■ WORK INSTRUCTION ■
Retype every record exactly as it appears.

■ Saved data entries ■
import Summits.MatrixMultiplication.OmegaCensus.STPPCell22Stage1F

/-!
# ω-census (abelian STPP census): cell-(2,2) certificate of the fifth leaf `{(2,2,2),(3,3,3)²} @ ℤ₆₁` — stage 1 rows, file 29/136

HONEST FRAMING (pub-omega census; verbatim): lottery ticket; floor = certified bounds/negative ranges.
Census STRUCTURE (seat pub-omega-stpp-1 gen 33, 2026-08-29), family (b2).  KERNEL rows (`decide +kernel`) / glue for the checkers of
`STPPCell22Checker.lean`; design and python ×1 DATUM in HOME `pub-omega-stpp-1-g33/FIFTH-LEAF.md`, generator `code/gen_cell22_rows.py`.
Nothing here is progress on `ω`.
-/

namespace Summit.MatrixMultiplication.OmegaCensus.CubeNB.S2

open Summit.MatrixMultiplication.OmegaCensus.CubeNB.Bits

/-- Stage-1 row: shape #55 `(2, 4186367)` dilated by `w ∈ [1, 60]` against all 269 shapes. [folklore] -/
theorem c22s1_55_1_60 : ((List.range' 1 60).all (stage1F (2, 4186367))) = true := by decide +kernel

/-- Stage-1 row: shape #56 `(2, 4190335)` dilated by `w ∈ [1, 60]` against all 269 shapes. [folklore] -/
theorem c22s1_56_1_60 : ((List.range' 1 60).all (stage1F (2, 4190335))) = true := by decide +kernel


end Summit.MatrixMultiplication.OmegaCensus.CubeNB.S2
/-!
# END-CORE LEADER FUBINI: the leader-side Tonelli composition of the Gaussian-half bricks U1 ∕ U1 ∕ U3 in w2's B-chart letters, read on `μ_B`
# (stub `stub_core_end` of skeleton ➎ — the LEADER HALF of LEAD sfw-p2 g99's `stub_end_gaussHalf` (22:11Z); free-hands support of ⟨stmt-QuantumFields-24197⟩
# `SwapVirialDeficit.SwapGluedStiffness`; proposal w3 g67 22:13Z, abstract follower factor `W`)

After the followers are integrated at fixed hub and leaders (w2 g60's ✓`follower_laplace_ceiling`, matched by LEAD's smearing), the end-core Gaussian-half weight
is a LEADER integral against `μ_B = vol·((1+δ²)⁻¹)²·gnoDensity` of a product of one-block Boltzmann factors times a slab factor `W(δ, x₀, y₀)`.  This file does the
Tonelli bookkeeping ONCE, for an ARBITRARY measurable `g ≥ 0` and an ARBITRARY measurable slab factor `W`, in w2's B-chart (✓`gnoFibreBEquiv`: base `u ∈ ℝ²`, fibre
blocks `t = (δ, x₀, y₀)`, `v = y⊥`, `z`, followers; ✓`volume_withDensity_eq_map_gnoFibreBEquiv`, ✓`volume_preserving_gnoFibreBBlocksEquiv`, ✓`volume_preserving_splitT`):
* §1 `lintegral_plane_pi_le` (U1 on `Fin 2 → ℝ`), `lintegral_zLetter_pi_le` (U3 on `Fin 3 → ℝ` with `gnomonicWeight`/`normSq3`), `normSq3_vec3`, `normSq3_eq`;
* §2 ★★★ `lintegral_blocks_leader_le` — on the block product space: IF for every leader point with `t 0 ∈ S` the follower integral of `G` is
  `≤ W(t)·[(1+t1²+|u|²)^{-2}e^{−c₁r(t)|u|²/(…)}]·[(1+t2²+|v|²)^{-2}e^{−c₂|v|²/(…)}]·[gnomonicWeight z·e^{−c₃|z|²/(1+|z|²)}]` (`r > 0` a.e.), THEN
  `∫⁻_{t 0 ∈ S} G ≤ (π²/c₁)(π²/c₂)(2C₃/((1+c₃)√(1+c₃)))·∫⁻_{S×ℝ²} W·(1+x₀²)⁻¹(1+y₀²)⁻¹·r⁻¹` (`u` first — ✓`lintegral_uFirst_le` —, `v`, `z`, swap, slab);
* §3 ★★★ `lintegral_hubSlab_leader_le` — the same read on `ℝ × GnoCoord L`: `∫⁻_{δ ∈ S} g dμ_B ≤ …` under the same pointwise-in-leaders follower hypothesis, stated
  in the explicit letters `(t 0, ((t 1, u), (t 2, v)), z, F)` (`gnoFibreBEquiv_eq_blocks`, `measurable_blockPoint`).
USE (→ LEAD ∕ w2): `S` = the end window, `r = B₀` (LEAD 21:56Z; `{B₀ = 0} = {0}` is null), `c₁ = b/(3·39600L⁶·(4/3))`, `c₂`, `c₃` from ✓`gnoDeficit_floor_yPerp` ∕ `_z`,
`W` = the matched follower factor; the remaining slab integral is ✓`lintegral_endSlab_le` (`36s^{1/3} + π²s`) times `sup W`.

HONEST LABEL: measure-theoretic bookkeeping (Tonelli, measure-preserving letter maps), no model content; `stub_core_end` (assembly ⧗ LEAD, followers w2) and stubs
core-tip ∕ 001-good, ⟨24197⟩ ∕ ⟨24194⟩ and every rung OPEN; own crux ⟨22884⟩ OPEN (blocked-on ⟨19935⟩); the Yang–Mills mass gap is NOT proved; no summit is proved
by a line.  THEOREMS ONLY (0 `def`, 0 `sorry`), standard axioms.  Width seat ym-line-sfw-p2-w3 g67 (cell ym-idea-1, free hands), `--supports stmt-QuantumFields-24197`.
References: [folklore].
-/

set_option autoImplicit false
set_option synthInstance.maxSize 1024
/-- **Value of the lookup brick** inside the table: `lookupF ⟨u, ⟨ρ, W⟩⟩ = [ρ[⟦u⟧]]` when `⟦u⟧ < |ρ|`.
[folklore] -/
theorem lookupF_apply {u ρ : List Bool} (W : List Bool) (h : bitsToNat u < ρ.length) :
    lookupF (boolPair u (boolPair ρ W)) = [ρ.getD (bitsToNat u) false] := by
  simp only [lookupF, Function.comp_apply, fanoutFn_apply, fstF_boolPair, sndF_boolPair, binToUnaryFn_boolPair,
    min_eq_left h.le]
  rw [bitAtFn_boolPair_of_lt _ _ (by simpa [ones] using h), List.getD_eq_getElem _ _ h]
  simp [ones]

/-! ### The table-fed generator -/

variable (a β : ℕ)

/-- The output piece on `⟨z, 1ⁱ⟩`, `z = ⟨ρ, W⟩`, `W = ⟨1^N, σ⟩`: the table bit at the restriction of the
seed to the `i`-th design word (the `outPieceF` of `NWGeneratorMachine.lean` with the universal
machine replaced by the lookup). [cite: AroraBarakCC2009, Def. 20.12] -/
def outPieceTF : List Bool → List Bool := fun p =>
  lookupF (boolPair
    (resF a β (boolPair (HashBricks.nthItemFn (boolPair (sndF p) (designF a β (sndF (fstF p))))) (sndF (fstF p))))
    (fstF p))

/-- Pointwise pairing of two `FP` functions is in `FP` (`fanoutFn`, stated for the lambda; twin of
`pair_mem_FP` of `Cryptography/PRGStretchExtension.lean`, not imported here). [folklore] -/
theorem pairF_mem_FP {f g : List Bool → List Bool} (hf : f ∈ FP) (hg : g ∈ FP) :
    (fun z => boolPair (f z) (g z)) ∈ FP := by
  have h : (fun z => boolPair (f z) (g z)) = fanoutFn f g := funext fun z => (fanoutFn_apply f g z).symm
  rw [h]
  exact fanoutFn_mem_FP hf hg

■ OUTPUT OF THE EXERCISE ■
import Summits.MatrixMultiplication.OmegaCensus.STPPCell22Stage1F

/-!
# ω-census (abelian STPP census): cell-(2,2) certificate of the fifth leaf `{(2,2,2),(3,3,3)²} @ ℤ₆₁` — stage 1 rows, file 29/136

HONEST FRAMING (pub-omega census; verbatim): lottery ticket; floor = certified bounds/negative ranges.
Census STRUCTURE (seat pub-omega-stpp-1 gen 33, 2026-08-29), family (b2).  KERNEL rows (`decide +kernel`) / glue for the checkers of
`STPPCell22Checker.lean`; design and python ×1 DATUM in HOME `pub-omega-stpp-1-g33/FIFTH-LEAF.md`, generator `code/gen_cell22_rows.py`.
Nothing here is progress on `ω`.
-/

namespace Summit.MatrixMultiplication.OmegaCensus.CubeNB.S2

open Summit.MatrixMultiplication.OmegaCensus.CubeNB.Bits

/-- Stage-1 row: shape #55 `(2, 4186367)` dilated by `w ∈ [1, 60]` against all 269 shapes. [folklore] -/
theorem c22s1_55_1_60 : ((List.range' 1 60).all (stage1F (2, 4186367))) = true := by decide +kernel

/-- Stage-1 row: shape #56 `(2, 4190335)` dilated by `w ∈ [1, 60]` against all 269 shapes. [folklore] -/
theorem c22s1_56_1_60 : ((List.range' 1 60).all (stage1F (2, 4190335))) = true := by decide +kernel


end Summit.MatrixMultiplication.OmegaCensus.CubeNB.S2
/-!
# END-CORE LEADER FUBINI: the leader-side Tonelli composition of the Gaussian-half bricks U1 ∕ U1 ∕ U3 in w2's B-chart letters, read on `μ_B`
# (stub `stub_core_end` of skeleton ➎ — the LEADER HALF of LEAD sfw-p2 g99's `stub_end_gaussHalf` (22:11Z); free-hands support of ⟨stmt-QuantumFields-24197⟩
# `SwapVirialDeficit.SwapGluedStiffness`; proposal w3 g67 22:13Z, abstract follower factor `W`)

After the followers are integrated at fixed hub and leaders (w2 g60's ✓`follower_laplace_ceiling`, matched by LEAD's smearing), the end-core Gaussian-half weight
is a LEADER integral against `μ_B = vol·((1+δ²)⁻¹)²·gnoDensity` of a product of one-block Boltzmann factors times a slab factor `W(δ, x₀, y₀)`.  This file does the
Tonelli bookkeeping ONCE, for an ARBITRARY measurable `g ≥ 0` and an ARBITRARY measurable slab factor `W`, in w2's B-chart (✓`gnoFibreBEquiv`: base `u ∈ ℝ²`, fibre
blocks `t = (δ, x₀, y₀)`, `v = y⊥`, `z`, followers; ✓`volume_withDensity_eq_map_gnoFibreBEquiv`, ✓`volume_preserving_gnoFibreBBlocksEquiv`, ✓`volume_preserving_splitT`):
* §1 `lintegral_plane_pi_le` (U1 on `Fin 2 → ℝ`), `lintegral_zLetter_pi_le` (U3 on `Fin 3 → ℝ` with `gnomonicWeight`/`normSq3`), `normSq3_vec3`, `normSq3_eq`;
* §2 ★★★ `lintegral_blocks_leader_le` — on the block product space: IF for every leader point with `t 0 ∈ S` the follower integral of `G` is
  `≤ W(t)·[(1+t1²+|u|²)^{-2}e^{−c₁r(t)|u|²/(…)}]·[(1+t2²+|v|²)^{-2}e^{−c₂|v|²/(…)}]·[gnomonicWeight z·e^{−c₃|z|²/(1+|z|²)}]` (`r > 0` a.e.), THEN
  `∫⁻_{t 0 ∈ S} G ≤ (π²/c₁)(π²/c₂)(2C₃/((1+c₃)√(1+c₃)))·∫⁻_{S×ℝ²} W·(1+x₀²)⁻¹(1+y₀²)⁻¹·r⁻¹` (`u` first — ✓`lintegral_uFirst_le` —, `v`, `z`, swap, slab);
* §3 ★★★ `lintegral_hubSlab_leader_le` — the same read on `ℝ × GnoCoord L`: `∫⁻_{δ ∈ S} g dμ_B ≤ …` under the same pointwise-in-leaders follower hypothesis, stated
  in the explicit letters `(t 0, ((t 1, u), (t 2, v)), z, F)` (`gnoFibreBEquiv_eq_blocks`, `measurable_blockPoint`).
USE (→ LEAD ∕ w2): `S` = the end window, `r = B₀` (LEAD 21:56Z; `{B₀ = 0} = {0}` is null), `c₁ = b/(3·39600L⁶·(4/3))`, `c₂`, `c₃` from ✓`gnoDeficit_floor_yPerp` ∕ `_z`,
`W` = the matched follower factor; the remaining slab integral is ✓`lintegral_endSlab_le` (`36s^{1/3} + π²s`) times `sup W`.

HONEST LABEL: measure-theoretic bookkeeping (Tonelli, measure-preserving letter maps), no model content; `stub_core_end` (assembly ⧗ LEAD, followers w2) and stubs
core-tip ∕ 001-good, ⟨24197⟩ ∕ ⟨24194⟩ and every rung OPEN; own crux ⟨22884⟩ OPEN (blocked-on ⟨19935⟩); the Yang–Mills mass gap is NOT proved; no summit is proved
by a line.  THEOREMS ONLY (0 `def`, 0 `sorry`), standard axioms.  Width seat ym-line-sfw-p2-w3 g67 (cell ym-idea-1, free hands), `--supports stmt-QuantumFields-24197`.
References: [folklore].
-/

set_option autoImplicit false
set_option synthInstance.maxSize 1024
/-- **Value of the lookup brick** inside the table: `lookupF ⟨u, ⟨ρ, W⟩⟩ = [ρ[⟦u⟧]]` when `⟦u⟧ < |ρ|`.
[folklore] -/
theorem lookupF_apply {u ρ : List Bool} (W : List Bool) (h : bitsToNat u < ρ.length) :
    lookupF (boolPair u (boolPair ρ W)) = [ρ.getD (bitsToNat u) false] := by
  simp only [lookupF, Function.comp_apply, fanoutFn_apply, fstF_boolPair, sndF_boolPair, binToUnaryFn_boolPair,
    min_eq_left h.le]
  rw [bitAtFn_boolPair_of_lt _ _ (by simpa [ones] using h), List.getD_eq_getElem _ _ h]
  simp [ones]

/-! ### The table-fed generator -/

variable (a β : ℕ)

/-- The output piece on `⟨z, 1ⁱ⟩`, `z = ⟨ρ, W⟩`, `W = ⟨1^N, σ⟩`: the table bit at the restriction of the
seed to the `i`-th design word (the `outPieceF` of `NWGeneratorMachine.lean` with the universal
machine replaced by the lookup). [cite: AroraBarakCC2009, Def. 20.12] -/
def outPieceTF : List Bool → List Bool := fun p =>
  lookupF (boolPair
    (resF a β (boolPair (HashBricks.nthItemFn (boolPair (sndF p) (designF a β (sndF (fstF p))))) (sndF (fstF p))))
    (fstF p))

/-- Pointwise pairing of two `FP` functions is in `FP` (`fanoutFn`, stated for the lambda; twin of
`pair_mem_FP` of `Cryptography/PRGStretchExtension.lean`, not imported here). [folklore] -/
theorem pairF_mem_FP {f g : List Bool → List Bool} (hf : f ∈ FP) (hg : g ∈ FP) :
    (fun z => boolPair (f z) (g z)) ∈ FP := by
  have h : (fun z => boolPair (f z) (g z)) = fanoutFn f g := funext fun z => (fanoutFn_apply f g z).symm
  rw [h]
  exact fanoutFn_mem_FP hf hg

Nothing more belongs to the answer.